How do I do a press up?

“Oh no, not press ups!” If I had a pound for every time I’ve heard that, I’d be doing my press ups on a beach in the Caribbean! The reason that some people don’t like them is that they’re a difficult exercise, but their benefits far outweigh the hard work required to master them.

Why should I bother with them?

The main muscle group involved in a press up is the Pectorals. As this is a large group, you’re using lots of muscle fibres, which can help increase your metabolic rate and burn more energy. For women, these muscles lie under your bust, so strengthening them can help with extra lift! You’re also using the shoulder and triceps muscles which will help achieve strength and tone around the arms, and it’s a great core exercise which will help strengthen your torso. As well as all of the above, the ability to be able to move your own body weight around is often overlooked, but is really important especially as we get older. What’s not to like?!

Where do I start?

Don’t start on your knees! Once you’ve mastered knee press ups, it’s still a big jump to full press ups so the best way is to find an elevation you can manage, and gradually decrease the angle of your body so that you increase the amount of body weight you’re pushing.

Beginner press up - standing upright facing a wall.
Beginner press up – standing upright facing a wall.

If you’re a complete beginner, stand facing a wall with your hands at chest height, shoulder distance apart. Pivot on the balls of your feet and take your nose to the wall, then push back whilst maintaining a straight body position.

Workbench or table at hip height with a comfortable amount of space behind.
Workbench or table at hip height with a comfortable amount of space behind.

Once you can do 15-20 of the wall press ups, find something a bit lower and increase the intensity. Make sure you’re still keeping your body straight and not bending at the hips to help with the push back, and this time take your chest to the edge rather than your nose. If you struggle, do as many as you can and finish the set with wall press ups.

Using a clear straight set of stairs, avoiding slippery flooring.
Using a clear straight set of stairs, avoiding slippery flooring.

As you get stronger, you’ll keep changing your body angle until eventually you’re doing a full press up. Well done!

Full press up with hands and feet on floor.
Full press up with hands and feet on floor.
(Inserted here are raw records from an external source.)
import Summits.QuantumFields.YangMills.Theorems.UnitScaleTiltHalvingHSiteRowsOfSocketsTGammaA
import Summits.QuantumFields.YangMills.Theorems.UnitScaleTiltHalvingH42TopCrossAssemblyR33
import Summits.QuantumFields.YangMills.Theorems.UnitScaleTiltHalvingHSupURhoWindowsRho3Cb
import Summits.QuantumFields.YangMills.Theorems.UnitScaleTiltHalvingHStokesWindowOfCb
import Summits.QuantumFields.YangMills.Theorems.UnitScaleTiltHalvingH59GammaDischargeFlatRho5Pair
import Summits.QuantumFields.YangMills.Theorems.UnitScaleTiltHalvingHT4TLGammaHoldsMember
import Summits.QuantumFields.YangMills.Theorems.UnitScaleTiltHalvingSLetTauFlatCubeMember
import Summits.QuantumFields.YangMills.Theorems.UnitScaleTiltHalvingHSupURhoWindowsGamma
import Summits.QuantumFields.YangMills.Theorems.UnitScaleTiltHalvingHSiteHtopOfMember
import Summits.QuantumFields.YangMills.Theorems.UnitScaleTiltHalvingHSupURhoWindowsRho3
import Summits.QuantumFields.YangMills.Theorems.UnitScaleTiltHalvingHSiteH42WindowsOfHw
import HarnessLib

/-!
# Line H (`BirthV10.stub_halvingStep`, stmt-QuantumFields-19200) — **v9 PACK-STEP, socket (S9) (successor LEAD-H ★w5-19200 g7 H-NAMER WORDS 14∕18∕19, split (β1)∕(β2); ★★OWNER g29 v8 OF RECORD):
# THE STEP PACK `PACK₅(2 ≤ K − n)` WITH EVERY [4]∕Theorem-4∕(1.59) ROW DISCHARGED BY KERNEL — displayed `hSockets₂ := ∀ L, Odd L → 1 < L → ∀ (B₀ B₀'H B₂' BG BR cB9), signs → ∃ Cθ (sx ρ₅), 0 ≤ Cθ ∧
# ∀ M′ ≥ 1, L^(sx+1) ∣ M′ → ⟨H42topCrossT v3.2⟩` ONLY.**  The (β2) SHELL re-letter of ✓p691476 `HalvingHMemberPackStepOfSocketsR5.memberPack_step_of_socketsρ5` ((S2)): per `L`
the [Balaban1985BackgroundPropagators] Thm 3.1 letters AT EVERY TRUNCATION come from px9 g5's ✓`HalvingSLetTauFlatCubeMember.SLetτAllL_holds_member` (LOCATE (L-A); the composer's top
socket `SLetτ` is its `n′ := K − n` instance, px9 03:22Z), Theorem 4's datum row `hT4TLγ` from ★w7-19200 g7's (β1) ✓`HalvingHT4TLGammaHoldsMember.hT4TLγ9_of_sLetτAll` AT THE SAME
constants (floor-parametric in `B₀ Bbd`, any `cB9 > 0`; body = px3∕px9's ✓`hT4Tγ_of_leafSocketsγ` ∘ the JOIN windows ∘ px10's ✓`H59D_allLevels_flat_member5`), and both (1.59) rows from
px10 g3's ✓`H59_rho5_pair` — the socket (S9) is READ at the theorems' constants (`B₀ := Bbd := max` of the two floors, `cB9 := 1`), `sx ρ₅ := max` of the four letter pairs; NO monotonicity
lemma anywhere; conclusion `PACK₅` UNCHANGED (= ✓`HalvingHSupURho5OfMemberPacks`' `hPack₂`).  INSIDE otherwise = ✓p691476 VERBATIM: composer ✓`HalvingHSiteRowsOfSocketsTGammaR.siteRows_of_socketsTγR`
(k ≥ 2 v3.2) at `t := 0`; ✓p672161's window bridge (`Cw` keeps `(1 + cB9⁻¹)(1 + B₀'H⁻¹)` at the chosen constants), γ rows via ✓`gammaWindows_of_hw`∕`_cstar_of_hw`, WINDOWS-6 via
✓`h42Windows_step_of_hw`, HTOP via ✓`htopSocket_of_member` (ε₁-route).  THE ONE DISPLAYED ROW: `⟨H42topCrossT v3.2⟩` (Prop. 3 (1.42) on the level-`k` collar bonds `cubeLamBP′ ∖ cubeLamB`,
DATUM-CLOSED, under the ρ5 member prefix with `Cθ·(ρ′+M′+1) ≤ Cr`; print's mechanism = (1.29)@(k−1), the «mixed-end top (1.42)» (M2′)+(N1), OPEN — v10 removes it).
Cell `ym3-torus` (HUMAN RULING D-0037: YM₃ on T³ is ladder rung R3 — NOT d = 4, NOT infinite volume, NOT a mass gap, NOT the Clay problem), width seat `ym3-torus-px20` gen 4.
`--supports stmt-QuantumFields-19200 --as helper`; THEOREMS ONLY (0 `def`, 0 `sorry`), standard axioms, ONE decl-local `maxHeartbeats 400000` inherited from ✓p685747∕✓p691476;
count-neutral; nothing here claims the displayed socket, `hSupUρ5`, the stub, the crux, the rung or the gap.  A6 (WORD 29 GUARD): `⟨H42topCrossT⟩` at `U = 1, gJ = 1, u₁ = 1, λ′ = 0, u = 1, V′ = 1, A′ = 0`.
References: T. Bałaban, CMP **99** (1985) 75–102 [Balaban1985RegularSpaces] Prop. 3 pp.82–83, (1.42) p.83, (1.59) p.86, Thm 4 p.88, Prop. 5 p.94, p.98; CMP **99** (1985) 389–434
[Balaban1985BackgroundPropagators] Thm 3.1 p.397, Thm 3.3 p.399; CMP **96** (1984) [Balaban1984PropagatorsII] (2.3) p.224; CMP **102** (1985) [Balaban1985Variational] (150)–(156) pp.301–302.
-/

set_option autoImplicit false
noncomputable section
open scoped BigOperators Matrix.Norms.L2Operator
open NormedSpace open Complex (I)
namespace Summit.QuantumFields.YangMills.Theorems.HalvingHMemberPackStepOfStokesRow
open Literature.MathematicalPhysics.QuantumFieldTheory.Balaban1983to89
open Literature.MathematicalPhysics.QuantumFieldTheory.Balaban1983to89.T3ContinuumYM3Torus
open Literature.MathematicalPhysics.QuantumFieldTheory.Balaban1983to89.T3PrintedRegularMinimiser (RegPr regFibrePr)
open MatrixLog (mlog)
open B5Eq118OneStroke (iterBlockOf)
open B7Prop1Explicit (e expUnit)
open B7Prop1Explicit renaming Site → LSite
open B7Prop2Explicit (unitaryUnits C0 c2' avgIter)
open B7Prop2SpecialUnitary (specialUnitaryUnits mem_specialUnitaryUnits specialUnitaryUnits_le_unitaryUnits)
open B7Prop3Flat (c3)
open B7Prop1Local (InBox loK bondHiK)
open B7Eq78Linearization (conjR zdBlocking QprimeIter)
open B7Eq92Concrete (mgauge)
open B8Ineq130 (tlo thi)
open B8Ineq132 (covDerivFwd InAk BondTouches)
open B8Eq119TwistedAxial (Restr129 InAx bgT)
open B8Eq131Cubes (cube gs tLo tHi)
open B8Eq131CubesAdmissible (cubeFam)
open B8CubeMemberZd (cubeLamS cubeLamB)
open B8Eq184Proof (gaugeExp cfgExp)
open B8Eq182Proof (gAd)
open B8Eq188Proof (frakF3)
open B8Eq140Level (SideTouches)
open B8Eq146AExpansion (iEta)
open B8Eq138LandauZd (IsLandau138W covDivB covLap QT logCfg)
open B7Prop4GeneralLevels (logCovIter linCovIter)
open B8Eq155JBound (Jcur wsup)
open B8ScaledSupNorm (bondNorm msup)
open B8Eq1117Concrete (XSpace)
open B8Prop5ContractionKLevel (Bd2 Mc Kc)
open B8LambdaSpaceKLevel (wt)
open B8SpecialUnitaryTrace (trCLM trCLM_apply)
open B10Eq27TorusAxialLog (transl rel pull pull_apply unitsField toUField suIncl gaugeActT axialT unitsField_mem_unitaryUnits)
open B15Eq112TorusCover (lift cover)
open Node00 (coverAt)
open Summit.QuantumFields.YangMills.Theorems.Prop8ChartDoubleBar (dbarIterU vframeU)
open HalvingHSiteRowsOfSocketsTGammaA (siteRows_of_socketsTγA) open HalvingH42TopCrossAssemblyR33 (h42topCrossT_of_stokes) open HalvingH59GammaDischargeFlatRho5Pair (H59_rho5_pair) open B8Lemma1NonAbelian (lowPart)
open HalvingHT4TLGammaHoldsMember (hT4TLγ9_of_sLetτAll) open HalvingSLetTauFlatCubeMember (SLetτAllL_holds_member)
open HalvingHSupURhoWindowsGamma (gammaWindows_of_hw gammaWindows_cstar_of_hw)
open B9SupplySockB9P3ZdGamma (cubeLamBP')
open B9SupplySockB9P3ZdBeta (CrossB)
open HalvingHSiteHtopOfMember (htopSocket_of_member)
open HalvingHSiteH42WindowsOfHw (h42Windows_step_of_hw)
open B7Prop4Flat (C2 c4)
open P1FlatCoreCubeInclusion (corner_of_offset room_of_level_k)
open HalvingHSupURhoWindowsRho3Cb (exists_topCall_constants_of_rhoWindow₃_cb) open HalvingHStokesWindowOfCb (window_of_cb)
What do I need to remember?

  • Make sure that whatever you’re pushing against is stable and safe.
  • Ensure that your feet won’t slip due to surfaces such as laminate flooring and rugs.
  • Keep your core muscles braced, or drawn in, to protect your spine throughout.
  • Once you can do 15-20 reps, it’s time to move to the next level.
  • Don’t give up! If you can’t master the next level, go back to the previous one.
  • If possible, try doing them in front of a mirror, or get someone to video you and check your form.
  • If you get any low back pain, stop doing them and consult a gym coach or Personal Trainer.